ACTION ITEM
Where the records below reach the line containing "have hqe : ∀ i", start transcribing, and end with the line containing "with the models", exactly and with nothing else added.

DATA

import Mathlib
import HarnessLib
import Literature.Analysis.FluidPDE.ClassicalSolution
import Literature.Analysis.FluidPDE.VectorCalculus
import Summits.NavierStokesRegularity.NavierStokesRegularity.Theorems.UnthreadedRigidityDoorUnthreadedRigidityProfileHornZonalAxis
import Summits.NavierStokesRegularity.NavierStokesRegularity.Theorems.UnthreadedRigidityDoorUnthreadedRigidityPressureHornDefs

/-!
# Route `UnthreadedRigidityDoor`, item `UnthreadedRigidity` (W2, stmt-NavierStokesRegularity-27585) — LINE g10-1 «PRESSURE HORN»: the three
# «provable now» SUPPORTS S-E `EulerVanishing`, S-T `FiniteTowerWedge`, S-Z′ `ZonalSepShellAxisym` (sorry-free) + `isoShell_eq_sepShell`

Cell ns-regularity-ideate, K2 hand ns-poloidal-K2-p2 g13 (DIRECTOR-NS KEY-NS #186 / #281); statements = the Props of the Theorems-side twin
`…Theorems.UnthreadedRigidity.PressureHorn` (`UnthreadedRigidityDoorUnthreadedRigidityPressureHornDefs.lean`, bodies VERBATIM from planner ns-idea-6 g10's
`PressureHorn_sketch.lean` v1.1).

* `eulerVanishing_holds : EulerVanishing` (S-E) — if `d/dr(r⁶·w(r)) = 0` on `(0,∞)` for the wedge `w(r) = det[y, Q(r)y, Q′(r)y]` of an ADMISSIBLE family
  (`Q(r) = q(r²)`, `q` entrywise smooth), then `w ≡ 0` on `(0,∞)`: on `(0,∞)` the function `r⁶w` agrees with the globally differentiable model
  `G(r) = r⁶·det[y, q(r²)y, (q(r²))′y]`, the mean value theorem makes `G` constant on `(0,∞)`, continuity at `0` gives the constant `G(0) = 0`.
* `finiteTowerWedge_holds : FiniteTowerWedge` (S-T) — a finite tower `Q = Σ_k H_k • Q_k` with pairwise disjoint open radial supports is piecewise
  separable: inside the support of piece `k` one has `Q = H_k • Q_k` NEAR `r`, so `Q′(r) = H_k′(r) • Q_k` and `det[y, Qy, Q′y]` has proportional columns;
  off every open support `Q(r) = 0`.
* `zonalSepShellAxisym_holds : ZonalSepShellAxisym` (S-Z′) — from g10-2's landed UNIFORM version `…ProfileHorn.zonalSepShellAxisymUniform_holds` (p690562,
  ns-crc-p1 g7): the uniform generator serves each profile.

HONEST LABEL: three S-sized supports of one line on the wall item; the bridges (`IsotypicOrderOneIdentity`, `WindowWedgeAnalytic`, `HornWindowSilenceVar`),
`AnalyticWedgeSeparable`, `WindowAxisUniform`, the crux `NestedHornExclusion(Finite)` are NOT touched here; ⟨27585⟩ / W2 OPEN; NS regularity NOT proved.
-/

noncomputable section

-- the summit and its single sub-problem share the name (CONVENTIONS §1), as in every Theorems file
set_option linter.dupNamespace false

namespace Summit.NavierStokesRegularity.NavierStokesRegularity.Theorems.UnthreadedRigidity.PressureHorn

open Set Function Filter Topology
open Summit.NavierStokesRegularity.NavierStokesRegularity.Theorems.UnthreadedRigidity.ProfileHorn

/-! ## Algebra of the wedge cubic -/

/-- The wedge cubic expanded (rows `y`, `Ay`, `By`). -/
theorem wedgeDet_eq (A B : Matrix (Fin 3) (Fin 3) ℝ) (y : E3) :
    wedgeDet A B y =
      y 0 * (A.mulVec (fun i => y i)) 1 * (B.mulVec (fun i => y i)) 2 - y 0 * (A.mulVec (fun i => y i)) 2 * (B.mulVec (fun i => y i)) 1
        - y 1 * (A.mulVec (fun i => y i)) 0 * (B.mulVec (fun i => y i)) 2 + y 1 * (A.mulVec (fun i => y i)) 2 * (B.mulVec (fun i => y i)) 0
        + y 2 * (A.mulVec (fun i => y i)) 0 * (B.mulVec (fun i => y i)) 1 - y 2 * (A.mulVec (fun i => y i)) 1 * (B.mulVec (fun i => y i)) 0 := by
  unfold wedgeDet
  rw [det_rows_three]

/-- Proportional second and third rows: `det[y, (cM)y, (dM)y] = 0`. -/
theorem wedgeDet_smul_smul (M : Matrix (Fin 3) (Fin 3) ℝ) (c d : ℝ) (y : E3) : wedgeDet (c • M) (d • M) y = 0 := by
  rw [wedgeDet_eq, Matrix.smul_mulVec, Matrix.smul_mulVec]
  simp only [Pi.smul_apply, smul_eq_mul]
  ring

/-- A vanishing second row: `det[y, 0, By] = 0`. -/
theorem wedgeDet_zero_left (B : Matrix (Fin 3) (Fin 3) ℝ) (y : E3) : wedgeDet 0 B y = 0 := by
  rw [wedgeDet_eq, Matrix.zero_mulVec]
  simp only [Pi.zero_apply]
  ring

/-- Homogeneity of the wedge cubic: `w(t•y) = t³ w(y)`. -/
theorem wedgeDet_smul_arg (A B : Matrix (Fin 3) (Fin 3) ℝ) (t : ℝ) (y : E3) :
    wedgeDet A B (t • y) = t ^ 3 * wedgeDet A B y := by
  have h0 : (fun i => (t • y) i) = t • (fun i => y i) := by
    funext i; simp
  unfold wedgeDet
  rw [h0, Matrix.mulVec_smul, Matrix.mulVec_smul, det_rows_three, det_rows_three]
  simp only [Pi.smul_apply, smul_eq_mul]
  ring

/-- Vanishing on the unit sphere is vanishing everywhere (homogeneity). -/
theorem wedgeDet_eq_zero_of_sphere {A B : Matrix (Fin 3) (Fin 3) ℝ} (h : ∀ y : E3, ‖y‖ = 1 → wedgeDet A B y = 0) (y : E3) :
    wedgeDet A B y = 0 := by
  by_cases hy : y = 0
  · have : y = (0 : ℝ) • y := by rw [hy, smul_zero]
    rw [this, wedgeDet_smul_arg]; ring
  · have hn : ‖y‖ ≠ 0 := norm_ne_zero_iff.mpr hy
    have hu : ‖(‖y‖⁻¹ • y)‖ = 1 := by rw [norm_smul, norm_inv, norm_norm, inv_mul_cancel₀ hn]
    have e : y = ‖y‖ • (‖y‖⁻¹ • y) := by rw [smul_smul, mul_inv_cancel₀ hn, one_smul]
    rw [e, wedgeDet_smul_arg, h _ hu, mul_zero]

/-- The wedge cubic of two ENTRYWISE-DIFFERENTIABLE matrix families is differentiable in the parameter. -/
theorem differentiable_wedgeDet_family {a b : Fin 3 → Fin 3 → ℝ → ℝ} (ha : ∀ i j, Differentiable ℝ (a i j))
    (hb : ∀ i j, Differentiable ℝ (b i j)) (y : E3) :
    Differentiable ℝ fun s => wedgeDet (Matrix.of fun i j => a i j s) (Matrix.of fun i j => b i j s) y := by
  have hA : ∀ i, Differentiable ℝ fun s => ((Matrix.of fun i j => a i j s).mulVec (fun i => y i)) i := by
    intro i
    simp only [Matrix.mulVec, dotProduct, Matrix.of_apply]
    fun_prop
  have hB : ∀ i, Differentiable ℝ fun s => ((Matrix.of fun i j => b i j s).mulVec (fun i => y i)) i := by
    intro i
    simp only [Matrix.mulVec, dotProduct, Matrix.of_apply]
    fun_prop
  simp only [wedgeDet_eq]
  fun_prop

/-! ## S-E — the Euler ODE support -/

/-- **S-E `EulerVanishing` holds**: `d/dr(r⁶ w) = 0` on `(0,∞)` for the wedge `w` of an admissible family forces `w ≡ 0` on `(0,∞)`. -/
theorem eulerVanishing_holds : EulerVanishing := by
  intro Q y hQa hder r hr
  obtain ⟨-, ⟨q, hq, hQq⟩, -⟩ := hQa
  -- smooth global models of the entries and of their radial derivatives
  set qe : Fin 3 → Fin 3 → ℝ → ℝ := fun i j s => q (s ^ 2) i j with hqe_def
  have hqe : ∀ i j, ContDiff ℝ (⊤ : ℕ∞) (qe i j) := fun i j => (hq i j).comp (contDiff_id.pow 2)
  have hqed : ∀ i j, Differentiable ℝ (qe i j) := fun i j => (hqe i j).differentiable (by simp)
  set de : Fin 3 → Fin 3 → ℝ → ℝ := fun i j s => deriv (qe i j) s with hde_def
  have hded : ∀ i j, Differentiable ℝ (de i j) := by
    intro i j
    have h := (hqe i j).iterate_deriv 1
    simp only [Function.iterate_one] at h
    exact (h : ContDiff ℝ (⊤ : ℕ∞) (deriv (qe i j))).differentiable (by simp)
  -- on `(0,∞)` the family and its radial derivative agree with the models
  have hQe : ∀ s : ℝ, 0 < s → ∀ i j, Q s i j = qe i j s := fun s hs i j => by
    show Q s i j = q (s ^ 2) i j
    rw [hQq s hs.le]
  have hDe : ∀ s : ℝ, 0 < s → ∀ i j, radDeriv Q s i j = de i j s := by
    intro s hs i j
    simp only [radDeriv, Matrix.of_apply, hde_def]
    refine Filter.EventuallyEq.deriv_eq ?_
    filter_upwards [Ioi_mem_nhds hs] with s' hs'
    exact hQe s' hs' i j
  -- the differentiable model `G(s) = s⁶ · W(s)` of `s⁶ w(s)`
  set W : ℝ → ℝ := fun s => wedgeDet (Matrix.of fun i j => qe i j s) (Matrix.of fun i j => de i j s) y with hW_def
  have hWw : ∀ s : ℝ, 0 < s → wedgeDet (Q s) (radDeriv Q s) y = W s := by
    intro s hs
    have hQs : Q s = Matrix.of fun i j => qe i j s := by
      ext i j; rw [Matrix.of_apply]; exact hQe s hs i j
    have hDs : radDeriv Q s = Matrix.of fun i j => de i j s := by
      ext i j; rw [Matrix.of_apply]; exact hDe s hs i j
    rw [hQs, hDs]
  have hWd : Differentiable ℝ W := differentiable_wedgeDet_family hqed hded y
  set G : ℝ → ℝ := fun s => s ^ 6 * W s with hG_def
  have hGd : Differentiable ℝ G := (differentiable_id.pow 6).mul hWd
  have hGder : ∀ s : ℝ, 0 < s → deriv G s = 0 := by
    intro s hs
    have hev : (fun s' => s' ^ 6 * wedgeDet (Q s') (radDeriv Q s') y) =ᶠ[𝓝 s] G := by
      filter_upwards [Ioi_mem_nhds hs] with s' hs'
      show s' ^ 6 * wedgeDet (Q s') (radDeriv Q s') y = s' ^ 6 * W s'
      rw [hWw s' hs']
    rw [← hev.deriv_eq]
    exact hder s hs
  -- `G` is constant on `(0,∞)` (mean value theorem) ...
  have hconst : ∀ a b : ℝ, 0 < a → a < b → G b = G a := by
    intro a b ha hab
    obtain ⟨c, hc, hcder⟩ := exists_deriv_eq_slope G hab hGd.continuous.continuousOn (hGd.differentiableOn)
    rw [hGder c (ha.trans hc.1)] at hcder
    have hba : b - a ≠ 0 := sub_ne_zero.2 hab.ne'
    have := hcder.symm
    rw [div_eq_zero_iff] at this
    rcases this with h | h
    · linarith [sub_eq_zero.1 h]
    · exact absurd h hba
  -- ... and continuous at `0`, where it vanishes
  have hG0 : G 0 = 0 := by
    show (0 : ℝ) ^ 6 * W 0 = 0
    simp
  have hGr : G r = 0 := by
    have h1 : Tendsto G (𝓝[>] (0 : ℝ)) (𝓝 (G 0)) := hGd.continuous.continuousAt.tendsto.mono_left nhdsWithin_le_nhds
    have h2 : Tendsto G (𝓝[>] (0 : ℝ)) (𝓝 (G r)) := by
      have hev : (fun _ => G r) =ᶠ[𝓝[>] (0 : ℝ)] G := by
        filter_upwards [Ioo_mem_nhdsGT hr] with s hs
        exact hconst s r hs.1 hs.2
      exact Tendsto.congr' hev tendsto_const_nhds
    rw [tendsto_nhds_unique h2 h1, hG0]
  have hWr : W r = 0 := by
    have h6 : r ^ 6 ≠ 0 := pow_ne_zero 6 hr.ne'
    have : r ^ 6 * W r = 0 := hGr
    rcases mul_eq_zero.1 this with h | h
    · exact absurd h h6
    · exact h
  rw [hWw r hr, hWr]

/-! ## S-T — a finite tower is piecewise separable -/

/-- **S-T `FiniteTowerWedge` holds**: a finite tower with pairwise disjoint open radial supports has vanishing wedge. -/
theorem finiteTowerWedge_holds : FiniteTowerWedge := by
  intro Q _ hT r hr y _
  obtain ⟨N, Hk, Qk, a, b, hk, hdisj, hoff, hsum⟩ := hT
  by_cases hin : ∃ k, a k < r ∧ r < b k
  · obtain ⟨k, hak, hbk⟩ := hin
    -- near `r` only piece `k` is present
    have hev : ∀ᶠ s in 𝓝 r, Q s = Hk k s • Qk k := by
      filter_upwards [Ioo_mem_nhds hak hbk] with s hs
      have hs0 : 0 ≤ s := (hk k).2.2.1.trans hs.1.le
      rw [hsum s hs0, Finset.sum_eq_single k]
      · intro j _ hj
        rcases hdisj j k hj with h | h
        · rw [hoff j s hs0 (Or.inr (h.trans hs.1.le)), zero_smul]
        · rw [hoff j s hs0 (Or.inl (hs.2.le.trans h)), zero_smul]
      · intro h; exact absurd (Finset.mem_univ k) h
    have hQr : Q r = Hk k r • Qk k := hev.self_of_nhds
    have hD : radDeriv Q r = deriv (Hk k) r • Qk k := by
      ext i j
      simp only [radDeriv, Matrix.of_apply, Matrix.smul_apply, smul_eq_mul]
      have h1 : (fun s => Q s i j) =ᶠ[𝓝 r] fun s => Hk k s * Qk k i j := by
        filter_upwards [hev] with s hs
        rw [hs, Matrix.smul_apply, smul_eq_mul]
      rw [h1.deriv_eq, deriv_mul_const_field]
    rw [hQr, hD]
    exact wedgeDet_smul_smul (Qk k) _ _ y
  · push Not at hin
    have hQr : Q r = 0 := by
      rw [hsum r hr.le]
      refine Finset.sum_eq_zero fun k _ => ?_
      have hk' : r ≤ a k ∨ b k ≤ r := by
        by_cases h : r ≤ a k
        · exact Or.inl h
        · exact Or.inr (hin k (lt_of_not_ge h))
      rw [hoff k r hr.le hk', zero_smul]
    rw [hQr]
    exact wedgeDet_zero_left _ y

/-! ## Separable families generate separable shells -/

/-- `Y_{cQ} = c·Y_Q`. -/
theorem quadY_smul (c : ℝ) (Q : Matrix (Fin 3) (Fin 3) ℝ) (y : E3) : quadY (c • Q) y = c * quadY Q y := by
  simp only [quadY, Matrix.smul_apply, smul_eq_mul, Finset.mul_sum]
  refine Finset.sum_congr rfl (fun i _ => Finset.sum_congr rfl (fun j _ => ?_))
  ring

/-- A separable family generates the separable shell: `isoShell (r ↦ H(r)•Q₀) x₀ = sepShell H Q₀ x₀`. -/
theorem isoShell_eq_sepShell {Q : ℝ → Matrix (Fin 3) (Fin 3) ℝ} {H : ℝ → ℝ} {Q₀ : Matrix (Fin 3) (Fin 3) ℝ} (x₀ : E3)
    (h : ∀ r : ℝ, 0 ≤ r → Q r = H r • Q₀) : isoShell Q x₀ = sepShell H Q₀ x₀ := by
  have hfg : (fun x : E3 => (quadY (Q ‖x - x₀‖) (x - x₀)) • (x - x₀))
      = (fun x : E3 => (H ‖x - x₀‖ * quadY Q₀ (x - x₀)) • (x - x₀)) := by
    funext x
    rw [h ‖x - x₀‖ (norm_nonneg _), quadY_smul]
  unfold isoShell sepShell
  rw [hfg]

/-! ## S-Z′ — zonal separable shells are axisymmetric slices -/

/-- **S-Z′ `ZonalSepShellAxisym` holds** — the landed uniform version `…ProfileHorn.zonalSepShellAxisymUniform_holds` (LINE g10-2, p690562) specialised to
one profile. -/
theorem zonalSepShellAxisym_holds : ZonalSepShellAxisym := by
  intro Q H x₀ hQ hz hH
  obtain ⟨A, hskew, hne, hA⟩ := zonalSepShellAxisymUniform_holds Q hQ hz
  exact ⟨A, hskew, hne, fun x => hA H x₀ hH x⟩

end Summit.NavierStokesRegularity.NavierStokesRegularity.Theorems.UnthreadedRigidity.PressureHorn

end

WRITTEN RESPONSE
  have hqe : ∀ i j, ContDiff ℝ (⊤ : ℕ∞) (qe i j) := fun i j => (hq i j).comp (contDiff_id.pow 2)
  have hqed : ∀ i j, Differentiable ℝ (qe i j) := fun i j => (hqe i j).differentiable (by simp)
  set de : Fin 3 → Fin 3 → ℝ → ℝ := fun i j s => deriv (qe i j) s with hde_def
  have hded : ∀ i j, Differentiable ℝ (de i j) := by
    intro i j
    have h := (hqe i j).iterate_deriv 1
    simp only [Function.iterate_one] at h
    exact (h : ContDiff ℝ (⊤ : ℕ∞) (deriv (qe i j))).differentiable (by simp)
  -- on `(0,∞)` the family and its radial derivative agree with the models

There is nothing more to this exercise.